Learn more and get involved at: https://globalcipher.org/(opens in new window)
CIPHER: Hip Hop Interpellation has completed its global mapping of hip hop knowledge flows through 1.) ethnographic research, 2.) data analytics techniques, and 3.) arts practice methods and has played a significant role in fostering the emergent discipline of hip hop studies. Its theory of "hip hop interpellation"--that hip hop spreads through its performance of personal knowledge and experience, emerging as an always already constituent part of local knowledge and practice--has created a new standard in hip hop studies. This generative call and response dynamic has provided a grounding thesis to track and network diverse data sets in otherwise disparate global contexts, from New York to Cork, Bangkok, Cape Town, Belo Horizonte, and beyond. Similarly, the project's "gem centered" "CIPHER method"--that tracks, translates, and networks these intertexts and archetypes across the global hip hop nation--will provide researchers with a "hiphopographic" methodological template for research into this global polyculture that is easily replicated in disparate contexts across the planet (see Rollefson, et al, Ethnomusicology 2023). This coupling of theory and method is integrated into the first-of-its-kind 3rdAI Hip Hop Research Engine ( https://globalcipher.org/3rdai/ ), which launched in May 2024 and is the recipient of an ERC Proof of Concept Award Seal of Excellence for further development and commercialization to fund CIPHER's community-engaged work in perpetuity.

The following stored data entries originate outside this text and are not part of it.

/-
Copyright (c) 2026 the pub-hodgecm-mathlib formalisation cell (harness21).  Prover seat hodgecm-mathlib-LH7-p10 (g3), req620 Track A «(D-RAM) FOUR-FRAME» squad
((β₂) road (R-36) «PURE-CELL LEDGER», lane C = type RamM: C5 «ON THE LANE-C TOP LINE THE SHELL IS THE EXACT LEVEL» — ★ p863487's datum-free fold instantiated through
★ p863549's unit bridge + ★ PAR_C), 2026-09-05.
-/
import Summits.HodgeConjecture.HodgeConjecture.Theorems.F0P3cDyRamBeta2ConesOffRowCOfLinesTwo     -- ★ p863855 (this lineage, g2): every token of ‹OFF_C.letter.v2›; brings ★ p863549 bridge (`v_map_varpi_eq`, `v_mu_eq_pow`) and ★ p863632 (`depth_even_of_letters_ramM`)
import Summits.HodgeConjecture.HodgeConjecture.Theorems.F0P3cDyRamShellOfExactLevel                 -- ★ p863487 (LH7-p09 (g2)): `levelSetDep_inter_shell_and_eq_exactLevel_of_prod` — the DATUM-FREE fold
import Summits.HodgeConjecture.HodgeConjecture.Theorems.F0P3cDyRamRowCleanCellBit                  -- ★ p863209 (LH4-p06): `line_entry_mul_map_eq_one` (`u₀₀·σu₀₀ = 1` from the frame)
import HarnessLib

/-!
# Crux `H413`, line LH4 «(D-RAM) FOUR-FRAME» — STAGE-1b, row (2) of `f_{T₊}`, the (β₂) road «PURE-CELL LEDGER» (R-36), LANE C (type RamM, `|jE ϖ| = exp(−2)`,
# `|α − ρα| = exp(−d_ρ)`): C5 «ON THE LANE-C TOP LINE THE SHELL IS THE EXACT LEVEL» — ★ p863855's ‹hTopLo› from the EXACT-LEVEL band letters ‹HU_RAY_C♮› ∕ ‹HU_MIX_C♮›

Cell `hodgecm-mathlib` (D-0151), FLOOR 0, crux item H413 = `stmt-HodgeConjecture-24833`, route of record `HCCMUnconditional`; squads F0∕P3c∕LH4 ∕ LH7; lane
`--supports stmt-HodgeConjecture-24833 --as helper` (count-neutral; pays NO tier-0 row).  THEOREMS ONLY (no `def`, no instance, no notation, no `sorry`, default heartbeats);
★-only imports; states NO law; ‹HU_RAY_C♮›, ‹HU_MIX_C♮›, ‹ROW_C› and (β₂) stay HYPOTHESES.  ONE literal in ★ p861305 §3's general-block spelling, LANE-C block (‹OFF_C.letter.v2›
a2c0234d7b04450d lines 4–50 BYTE FOR BYTE).

WHAT (this seat's SIG `F0/P3c/LH7/LH7-p10/g3/LANEC-RESIDUE.sig.v1.LH7p10g3.md` 482ff8c4 §1; the lane-B model is LH4-p19 (g3)'s R1 step (a) `RAYBANDS.sig.v1` §2 (a)).  On the lane-C TOP
LINE `jl + 2b = 2j + d_ρ + m` (`m < 4b`, `1 ≤ b ≤ j`, low band `2b + m_c ≤ m`) the level of a glued vertex VARIES over the cell, so the shell conjuncts `LatticeNearTransvShell ϖ ℓ₀ M
(Γ − 1) L₃` (`M = m⋆` in the `+` literal, `M = m_c` in the `−′` literal; `ℓ₀ = d % 2`) of ★ C2 `…OffRowCUpperOfBands.offRowCU_of_bands`'s band letters ‹HU_RAY_C› (`2·m⋆ + 2b ≤ m`) ∕
‹HU_MIX_C› (`m < 2·m⋆ + 2b`) do NOT drop — but their SQUARE clause does: ★ p863487 `…ShellOfExactLevel.levelSetDep_inter_shell_and_eq_exactLevel_of_prod` (LH7-p09 (g2)) is
DATUM-FREE with letters `huk : |u₀₀ − 1| ≤ |ϖ^k|`, `hμk : |μ| ≤ |jEϖ|^k` (`ℓ₀ + k = M`) and the PRODUCT LETTER `|μ|·|μ − ρμ| ≤ |jEϖ^j(α − ρα)|·|jEϖ|^b·|jEϖ|^M`.  In lane C
(★ p863549: `|jE ϖ| = exp(−2)`, `|α − ρα| = exp(−d_ρ)` from `_c5 _c6 _c7`, `m = 2m_E` by ★ `depth_even_of_letters_ramM` = ‹PAR_C›'s body) the product letter reads
`m + jl ≥ 2j + d_ρ + 2b + 2M`, i.e. ON THE TOP LINE `2b + M ≤ m` — at `M = m_c` EXACTLY ‹hTopLo›'s own premise `2 * b + mcOfRecord d ≤ m` (g2 cut the low band so), at `M = m⋆ ≤ m_c`
a fortiori; `hμk`∕`huk` at `k = M − ℓ₀ ≤ m_c` from the floor `2m_c ≤ N ≤ m` and `_hu1N`.  Hence in BOTH literals the shell becomes the SAME `M`-free conjunct «level EXACTLY ℓ₀»:
`LatticeInLevel ϖ ℓ₀ (Γ − 1) L₃ ∧ ¬ LatticeInLevel ϖ (ℓ₀ + 1) (Γ − 1) L₃` — the `m⋆`∕`m_c` asymmetry of the two literals is gone, as on lane B's upper line.
* HEAD `offRowCU_of_exactLevel_bands (N) (hN : ∀ d t, 2 * mcOfRecord d ≤ N d t) (hR : ‹HU_RAY_C♮›) (hM : ‹HU_MIX_C♮›) : ‹hTopLo› VERBATIM` (= C2's conclusion), where ‹HU_*_C♮› =
  ‹HU_*_C› with `(LatticeNearTransvShell ϖ (d % 2) M (Γ − 1) L₃ ∧ ·)` ↦ `((LatticeInLevel ϖ (d % 2) (Γ − 1) L₃ ∧ ¬ LatticeInLevel ϖ (d % 2 + 1) (Γ − 1) L₃) ∧ ·)` in BOTH literals
  (texts `F0/P3c/LH7/LH7-p10/g3/HU_RAY_Cnat.letter.v1…` ∕ `HU_MIX_Cnat…`); so `offRowC_holds_of_lines₂ N hN (offRowCU_of_exactLevel_bands N hN hR hM) hLow hCorner` elaborates
  (kernel probe by paste in the cand folder); C2 stays the cut for SHELLED payers.
WHAT IS NOT CLAIMED: any label law, any count, the balances themselves; which top-line vertices sit on level `ℓ₀` (lane B: LH4-p19 (g3) OPEN-1 «exact level ℓ₀ ⟺ the ray
scalar is on the ℓ₀-shell», to be ported in `v_M` units).
HONEST LABEL.  Count-neutral lattice bookkeeping; nothing printed is asserted; no census law is stated; ‹HU_*_C♮›, ‹HL_*_C›, ‹HC_*_C›, (ROW_C) and (β₂) stay HYPOTHESES (β₂
UNPROVED); `HC_CM` is proved only modulo the 7 printed citations (2 remaining named inputs: hLiu418 = `stmt-HodgeConjecture-24832`, h413 = `stmt-HodgeConjecture-24833`) until
rung 0 closes.
## References
* [Kottwitz1986BaseChangeUnits] R. E. Kottwitz, *Base change for unit elements of Hecke algebras*, Compositio Math. 60 (1986): §1 pp. 240–241; §3 (congruence levels on lattices).
* [Jacobowitz1962] R. Jacobowitz, *Hermitian forms over local fields*, Amer. J. Math. 84 (1962): §4 (duals, modular components, gluing).
* [Rogawski1990] J. D. Rogawski, *Automorphic Representations of Unitary Groups in Three Variables*, Ann. of Math. Stud. 123 (1990): §4.9 Prop. 4.9.1 (b) p. 55.
* [Serre1979] J.-P. Serre, *Local Fields*, GTM 67 (1979): Ch. III §6 Prop. 12 (orders of conductor `c`); Ch. V §3 Prop. 5, Cor. 3.
-/

set_option autoImplicit false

The most remarkable—and unforeseen—achievement of the CIPHER project to date remains the national television broadcast of the community-engaged hip hop arts and knowledge project, “Ubuntu: Local is Global.” In lieu of fieldwork travel during the pandemic, the project emerged as a collaboration with local youth arts NGOs, The Kabin Studio and Cork Migrant Centre, to explore the "glocal" diversity of hip hop knowledge through performance, linking underresourced youth from Cork’s North Side with migrant youth from Africa, South Asia, and the Middle East. National broadcaster RTÉ documented the discussion and rehearsal sessions and broadcast an edited version of the final live public performance, which included original rapping, spoken word, hip hop music and DJing, visual arts, and hip hop dance that explored the theme of Ubuntu—a Zulu word meaning “humanity”—or more specifically: “I am because we are.”

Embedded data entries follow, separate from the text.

/-- Auxiliary step `continuous_slab`: continuous slab. [bookkeeping] -/
theorem continuous_slab (a b : Fin (M + 1)) (l : Fin (M + 3)) : Continuous fun x : Fin M → ℝ => slab a b x l := by
  unfold slab; split_ifs <;> fun_prop

/-- Auxiliary step `continuous_redR`: continuous red R. [bookkeeping] -/
theorem continuous_redR (a b : Fin (M + 1)) (c : Chord (M + 1)) : Continuous (redR a b c) := by
  unfold redR
  split_ifs
  · exact ((continuous_slab a b _).comp continuous_fst).sub ((continuous_slab a b _).comp continuous_fst)
  · exact (continuous_form c).comp ((continuous_mapR a b).comp (continuous_insertNth_pair' b))

/-- Auxiliary step `continuousOn_gTermR`: continuous On g Term R. [bookkeeping] -/
theorem continuousOn_gTermR {a b : Fin (M + 1)} (hab : (a : ℕ) < b) (S : Fin (M + 1) → Chord (M + 1))
    {K : Set (Fin M → ℝ)} (hK : K ⊆ baseR a b) {η₀ : ℝ} (hη : ∀ x ∈ K, η₀ < epsMax a b x) :
    ContinuousOn (gTermR a b S) (K ×ˢ Icc 0 η₀) := by
  unfold gTermR
  refine ContinuousOn.mul (by fun_prop) (continuousOn_finsetProd _ fun m _ => ?_)
  refine ContinuousOn.div continuousOn_const (continuous_redR a b (S m)).continuousOn fun z hz => ?_
  obtain ⟨hz1, hz2⟩ := hz
  exact (redR_pos hab (S m) (hK hz1) hz2.1 (lt_of_le_of_lt hz2.2 (hη z.1 hz1))).ne'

Watch it at: https://www.youtube.com/watch?v=nEV_IgorLaY&ab_channel=IrishUniversitiesAssociation(opens in new window)

CIPHER has set a new standard for hip hop studies through theory and methods -- and with its focus on community engagement, arts practice research, networking, conferencing, media engagement, its public-facing website (https://globalcipher.org/(opens in new window)) and publications--including its field-leading Diamond OA journal, Global Hip Hop Studies (https://intellectdiscover.com/content/journals/ghhs(opens in new window)).

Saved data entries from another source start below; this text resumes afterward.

/-
Copyright: rh-split cell (screw, bridge) gen 14, 2026-08-27.  Splitting search over kernel-typed
RH-equivalences; this module is ζ-free analysis.  Nothing here bears on the truth of RH.
-/
import Summits.RiemannHypothesis.RiemannHypothesis.Theorems.Splittings.ScrewBorelContinuationA
import HarnessLib

/-!
# Analytic continuation through an aliased pole field — part B: residue at an isolated inside pole

Continuation of `ScrewBorelContinuationA` (same namespace `…Splittings.ScrewBorel`; see its module docstring
for the statement and proof outline of the kernel theorem `poleSet_eq_empty` and the walls theorem).
No `sorry`, no new axioms, no instances, no notation.
-/

set_option linter.dupNamespace false

namespace Summit.RiemannHypothesis.RiemannHypothesis.Theorems.Splittings.ScrewBorel

open Complex Filter Topology Set Metric

/-! ## 5. Residue at an isolated inside pole: the total pole coefficient vanishes -/

/-- The coefficient that the term with data `(c, u)` contributes to the pole at `p`:
`c/2` if `u⁻¹ = p`, plus `c/2` if `u = p`. -/
noncomputable def poleCoeff (c u p : ℂ) : ℂ :=
  (if u⁻¹ = p then c / 2 else 0) + (if u = p then c / 2 else 0)

/-- The term minus its polar part at `p`. -/
noncomputable def regTerm (c u p z : ℂ) : ℂ :=
  c * ((1 / 2) * ((if u⁻¹ = p then 0 else (1 - u * z)⁻¹) + (if u = p then 0 else (1 - z / u)⁻¹)) -
    (1 - z)⁻¹)

/-- `term = poleCoeff · (1 - z/p)⁻¹ + regTerm`. -/
theorem term_eq_poleCoeff_add_regTerm (c u p z : ℂ) :
    term c u z = poleCoeff c u p * (1 - z / p)⁻¹ + regTerm c u p z := by
  unfold term poleCoeff regTerm
  by_cases h1 : u⁻¹ = p
  · by_cases h2 : u = p
    · rw [if_pos h1, if_pos h2, if_pos h1, if_pos h2]
      have e1 : u * z = z / p := by rw [← h1, div_inv_eq_mul, mul_comm]
      rw [e1, h2]; ring
    · rw [if_pos h1, if_neg h2, if_pos h1, if_neg h2]
      have e1 : u * z = z / p := by rw [← h1, div_inv_eq_mul, mul_comm]
      rw [e1]; ring
  · by_cases h2 : u = p
    · rw [if_neg h1, if_pos h2, if_neg h1, if_pos h2, h2]; ring
    · rw [if_neg h1, if_neg h2, if_neg h1, if_neg h2]; ring

/-- `‖poleCoeff c u p‖ ≤ ‖c‖`. -/
theorem norm_poleCoeff_le (c u p : ℂ) : ‖poleCoeff c u p‖ ≤ ‖c‖ := by
  unfold poleCoeff
  have h2 : ‖c / 2‖ = ‖c‖ / 2 := by rw [norm_div]; simp
  refine (norm_add_le _ _).trans ?_
  split_ifs <;> simp only [norm_zero, h2, add_zero, zero_add] <;> linarith [norm_nonneg c]

/-- The real part of the pole coefficient is `≤ 0` when `Re c < 0` … -/
theorem re_poleCoeff_nonpos {c : ℂ} (hc : c.re < 0) (u p : ℂ) : (poleCoeff c u p).re ≤ 0 := by
  unfold poleCoeff
  have h2 : (c / 2).re = c.re / 2 := Complex.div_ofNat_re c 2
  rw [Complex.add_re]
  split_ifs <;> simp only [Complex.zero_re, h2, add_zero, zero_add] <;> linarith

/-- … and `< 0` when moreover `p = u` or `p = u⁻¹`. -/
theorem re_poleCoeff_neg {c : ℂ} (hc : c.re < 0) {u p : ℂ} (hp : p = u ∨ p = u⁻¹) :
    (poleCoeff c u p).re < 0 := by
  unfold poleCoeff
  have h2 : (c / 2).re = c.re / 2 := Complex.div_ofNat_re c 2
  rw [Complex.add_re]
  rcases hp with hp | hp
  · rw [if_pos hp.symm]
    split_ifs <;> simp only [Complex.zero_re, h2, zero_add] <;> linarith
  · rw [if_pos hp.symm]
    split_ifs <;> simp only [Complex.zero_re, h2, add_zero] <;> linarith

/-- Bound on the regular part away from the OTHER poles: `‖z‖ ≤ r`, `0 < δ ≤ 1 - r`, and `z` `δ`-away
from the inside poles of this term other than `p` ⇒ `‖regTerm c u p z‖ ≤ 2‖c‖/δ`. -/
theorem norm_regTerm_le {c u p z : ℂ} (hu : u ≠ 0) {r δ : ℝ} (hδ : 0 < δ) (hδr : δ ≤ 1 - r)
    (hz : ‖z‖ ≤ r) (hfar₁ : u⁻¹ ≠ p → ‖u⁻¹‖ < 1 → δ ≤ ‖u⁻¹ - z‖)
    (hfar₂ : u ≠ p → ‖u‖ < 1 → δ ≤ ‖u - z‖) : ‖regTerm c u p z‖ ≤ 2 * ‖c‖ / δ := by
  have h1 : ‖(if u⁻¹ = p then (0 : ℂ) else (1 - u * z)⁻¹)‖ ≤ δ⁻¹ := by
    split_ifs with h
    · rw [norm_zero]; positivity
    · exact norm_inv_le_of_le hδ (le_norm_one_sub_mul hu hδr hz (hfar₁ h))
  have h2 : ‖(if u = p then (0 : ℂ) else (1 - z / u)⁻¹)‖ ≤ δ⁻¹ := by
    split_ifs with h
    · rw [norm_zero]; positivity
    · exact norm_inv_le_of_le hδ (le_norm_one_sub_div hu hδr hz (hfar₂ h))
  have h3 := norm_inv_le_of_le hδ (hδr.trans (one_sub_le_norm_one_sub hz))
  unfold regTerm
  rw [norm_mul]
  set A := (if u⁻¹ = p then (0 : ℂ) else (1 - u * z)⁻¹) with hA
  set B := (if u = p then (0 : ℂ) else (1 - z / u)⁻¹) with hB
  have hin : ‖(1 / 2 : ℂ) * (A + B) - (1 - z)⁻¹‖ ≤ 2 / δ := by
    calc ‖(1 / 2 : ℂ) * (A + B) - (1 - z)⁻¹‖
        ≤ ‖(1 / 2 : ℂ) * (A + B)‖ + ‖(1 - z)⁻¹‖ := norm_sub_le _ _
      _ ≤ (1 / 2) * (δ⁻¹ + δ⁻¹) + δ⁻¹ := by
          gcongr
          rw [norm_mul]
          have : ‖(1 / 2 : ℂ)‖ = 1 / 2 := by simp
          rw [this]
          gcongr
          exact (norm_add_le _ _).trans (add_le_add h1 h2)
      _ = 2 / δ := by ring
  calc ‖c‖ * ‖(1 / 2 : ℂ) * (A + B) - (1 - z)⁻¹‖ ≤ ‖c‖ * (2 / δ) := by gcongr
    _ = 2 * ‖c‖ / δ := by ring

/-- **Residue step.**  At an isolated inside pole `p` (`ε > 0`, `‖p‖ + 2ε < 1`, no other closure point
within `2ε`), if `F` is differentiable on the disc and equals the Borel series off the closure of the pole
set, then the total pole coefficient `∑' i, poleCoeff (c i) (u i) p` vanishes. -/
theorem tsum_poleCoeff_eq_zero {ι : Type*} {c u : ι → ℂ} (hc : Summable fun i ↦ ‖c i‖)
    (hu : ∀ i, u i ≠ 0) {F : ℂ → ℂ} (hF : DifferentiableOn ℂ F (ball 0 1))
    (hFB : EqOn F (fun z ↦ ∑' i, term (c i) (u i) z) (ball 0 1 \ closure (poleSet u)))
    {p : ℂ} (hp : p ∈ poleSet u) {ε : ℝ} (hε : 0 < ε) (hpε : ‖p‖ + 2 * ε < 1)
    (hiso : ∀ q ∈ closure (poleSet u), ‖q - p‖ < 2 * ε → q = p) :
    ∑' i, poleCoeff (c i) (u i) p = 0 := by
  have hp1 : ‖p‖ < 1 := hp.1
  have hp0 : p ≠ 0 := by
    obtain ⟨i, hi | hi⟩ := hp.2
    · rw [hi]; exact hu i
    · rw [hi]; exact inv_ne_zero (hu i)
  -- summability of the pole coefficients
  have hpc : Summable fun i ↦ poleCoeff (c i) (u i) p :=
    Summable.of_norm_bounded hc (fun i ↦ norm_poleCoeff_le _ _ _)
  set C : ℂ := ∑' i, poleCoeff (c i) (u i) p with hC
  -- the regular part is bounded by `M` on `ball p ε`
  set M : ℝ := 2 * (∑' i, ‖c i‖) / ε with hM
  have hM0 : 0 ≤ M := by
    have h0 : 0 ≤ ∑' i, ‖c i‖ := tsum_nonneg fun i ↦ norm_nonneg (c i)
    rw [hM]; positivity
  have hreg : ∀ z : ℂ, ‖z - p‖ < ε →
      (Summable fun i ↦ regTerm (c i) (u i) p z) ∧ ‖∑' i, regTerm (c i) (u i) p z‖ ≤ M := by
    intro z hz
    have hzr : ‖z‖ ≤ ‖p‖ + ε := by
      have e : p + (z - p) = z := by ring
      have := norm_add_le p (z - p)
      rw [e] at this; linarith
    have hδr : ε ≤ 1 - (‖p‖ + ε) := by linarith
    have hb : ∀ i, ‖regTerm (c i) (u i) p z‖ ≤ 2 * ‖c i‖ / ε := by
      intro i
      refine norm_regTerm_le (hu i) hε hδr hzr (fun hne hlt ↦ ?_) (fun hne hlt ↦ ?_)
      · have hq : (u i)⁻¹ ∈ closure (poleSet u) := subset_closure ⟨hlt, i, Or.inr rfl⟩
        have hfar : ¬ ‖(u i)⁻¹ - p‖ < 2 * ε := fun h ↦ hne (hiso _ hq h)
        have e : ((u i)⁻¹ - z) + (z - p) = (u i)⁻¹ - p := by ring
        have := norm_add_le ((u i)⁻¹ - z) (z - p)
        rw [e] at this
        push Not at hfar
        linarith
      · have hq : u i ∈ closure (poleSet u) := subset_closure ⟨hlt, i, Or.inl rfl⟩
        have hfar : ¬ ‖u i - p‖ < 2 * ε := fun h ↦ hne (hiso _ hq h)
        have e : (u i - z) + (z - p) = u i - p := by ring
        have := norm_add_le (u i - z) (z - p)
        rw [e] at this
        push Not at hfar
        linarith
    have hsn : Summable fun i ↦ ‖regTerm (c i) (u i) p z‖ :=
      Summable.of_nonneg_of_le (fun i ↦ norm_nonneg _) hb ((hc.mul_left 2).div_const ε)
    refine ⟨hsn.of_norm, (norm_tsum_le_tsum_norm hsn).trans ?_⟩
    calc ∑' i, ‖regTerm (c i) (u i) p z‖ ≤ ∑' i, 2 * ‖c i‖ / ε :=
          hsn.tsum_le_tsum hb ((hc.mul_left 2).div_const ε)
      _ = M := by rw [hM, tsum_div_const, tsum_mul_left]
  -- `F` is bounded near `p`
  have hFcont : ContinuousAt F p :=
    (hF.continuousOn.continuousAt (isOpen_ball.mem_nhds (mem_ball_zero_iff.2 hp1)))
  obtain ⟨η, hη, hFη⟩ := Metric.continuousAt_iff.1 hFcont 1 one_pos
  set L : ℝ := ‖F p‖ + 1 + M with hL
  have hL0 : 0 ≤ L := by rw [hL]; positivity
  -- the key estimate along `z_t = p (1 - t)`
  have key : ∀ t : ℝ, 0 < t → t < min ε η → ‖C‖ ≤ t * L := by
    intro t ht htm
    have htε : t < ε := lt_of_lt_of_le htm (min_le_left _ _)
    have htη : t < η := lt_of_lt_of_le htm (min_le_right _ _)
    have ht1 : t < 1 := by linarith [norm_nonneg p]
    set z : ℂ := p * (1 - t) with hz
    have hzp : ‖z - p‖ < t := by
      have e : z - p = -(p * t) := by rw [hz]; ring
      rw [e, norm_neg, norm_mul, Complex.norm_real, Real.norm_eq_abs, abs_of_pos ht]
      calc ‖p‖ * t < 1 * t := by gcongr
        _ = t := one_mul t
    have hz1 : z ∈ ball (0 : ℂ) 1 := by
      rw [mem_ball_zero_iff, hz, norm_mul]
      have : ‖(1 - t : ℂ)‖ = 1 - t := by
        rw [show (1 - t : ℂ) = ((1 - t : ℝ) : ℂ) by push_cast; ring, Complex.norm_real,
          Real.norm_eq_abs, abs_of_pos (by linarith)]
      rw [this]
      calc ‖p‖ * (1 - t) < 1 * (1 - t) := by gcongr
        _ ≤ 1 := by linarith
    have hzcl : z ∉ closure (poleSet u) := by
      intro h
      have := hiso z h (by linarith)
      have e : p * (1 - t) - p = -(p * t) := by ring
      have h0 : (p : ℂ) * t = 0 := by
        have : z - p = 0 := by rw [this, sub_self]
        rw [hz, e, neg_eq_zero] at this; exact this
      rcases mul_eq_zero.1 h0 with h0 | h0
      · exact hp0 h0
      · exact ht.ne' (by exact_mod_cast h0)
    have hFz : F z = ∑' i, term (c i) (u i) z := hFB ⟨hz1, hzcl⟩
    -- `1 - z/p = t`
    have hw : (1 - z / p)⁻¹ = ((t : ℂ))⁻¹ := by
      rw [hz, mul_div_cancel_left₀ _ hp0]; ring
    obtain ⟨hrs, hrb⟩ := hreg z (hzp.trans htε)
    have hsplit : ∑' i, term (c i) (u i) z = C * ((t : ℂ))⁻¹ + ∑' i, regTerm (c i) (u i) p z := by
      have h1 : ∀ i, term (c i) (u i) z =
          poleCoeff (c i) (u i) p * ((t : ℂ))⁻¹ + regTerm (c i) (u i) p z := by
        intro i; rw [term_eq_poleCoeff_add_regTerm (c i) (u i) p z, hw]
      simp_rw [h1]
      rw [(hpc.mul_right _).tsum_add hrs, tsum_mul_right]
    have hdist : dist z p < η := by rw [dist_eq_norm]; exact hzp.trans htη
    have hFb : ‖F z‖ ≤ ‖F p‖ + 1 := by
      have h := hFη hdist
      rw [dist_eq_norm] at h
      have e : F p + (F z - F p) = F z := by ring
      have := norm_add_le (F p) (F z - F p)
      rw [e] at this; linarith
    have hCt : C * ((t : ℂ))⁻¹ = F z - ∑' i, regTerm (c i) (u i) p z := by
      rw [hFz, hsplit]; ring
    have hnorm : ‖C‖ / t = ‖C * ((t : ℂ))⁻¹‖ := by
      rw [norm_mul, norm_inv, Complex.norm_real, Real.norm_eq_abs, abs_of_pos ht, div_eq_mul_inv]
    have : ‖C‖ / t ≤ L := by
      rw [hnorm, hCt]
      calc ‖F z - ∑' i, regTerm (c i) (u i) p z‖ ≤ ‖F z‖ + ‖∑' i, regTerm (c i) (u i) p z‖ :=
            norm_sub_le _ _
        _ ≤ ‖F p‖ + 1 + M := add_le_add hFb hrb
    rwa [div_le_iff₀ ht, mul_comm] at this
  -- let `t → 0`
  have hC0 : ‖C‖ ≤ 0 := by
    refine le_of_forall_pos_le_add fun δ hδ ↦ ?_
    set t : ℝ := min (min ε η / 2) (δ / (L + 1)) with ht
    have hmin : 0 < min ε η := lt_min hε hη
    have htpos : 0 < t := lt_min (by linarith) (by positivity)
    have htlt : t < min ε η := lt_of_le_of_lt (min_le_left _ _) (by linarith)
    have h := key t htpos htlt
    have htδ : t ≤ δ / (L + 1) := min_le_right _ _
    calc ‖C‖ ≤ t * L := h
      _ ≤ (δ / (L + 1)) * L := by gcongr
      _ ≤ 0 + δ := by
          rw [zero_add, div_mul_eq_mul_div, div_le_iff₀ (by linarith)]
          nlinarith
  exact norm_le_zero_iff.1 hC0

end Summit.RiemannHypothesis.RiemannHypothesis.Theorems.Splittings.ScrewBorel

Thus far, the infrastructural advances have been particularly noteworthy, including the world's first global hip hop studies journal and the bi-lingual European Hip Hop Studies Network conference. While the digital mapping side of the project is still in development, the methodological and theoretical gains of the "gems" concept that is so central to that computational design has proven particularly innovative--a point we make in our collaborative article (under review), "Networking Hip Hop Knowledges: The CIPHER Method." Finally, in our community-engaged partnerships with local NGOs, we have made unexpected advances in arts practice research--the result of bringing on a PhD student researcher who is also an established hip hop artist, Ophelia McCabe. Her work was integral in developing the media literacy via arts practice UBUNTU project with area youth. We intend to further develop this arts-practice approach for learning about and developing "gems of hip hop knowledge" as it has proven a sustainable and effective way of partnering with the NGOs and local stakeholders who are such important first points of contact with hip hop communities around the world.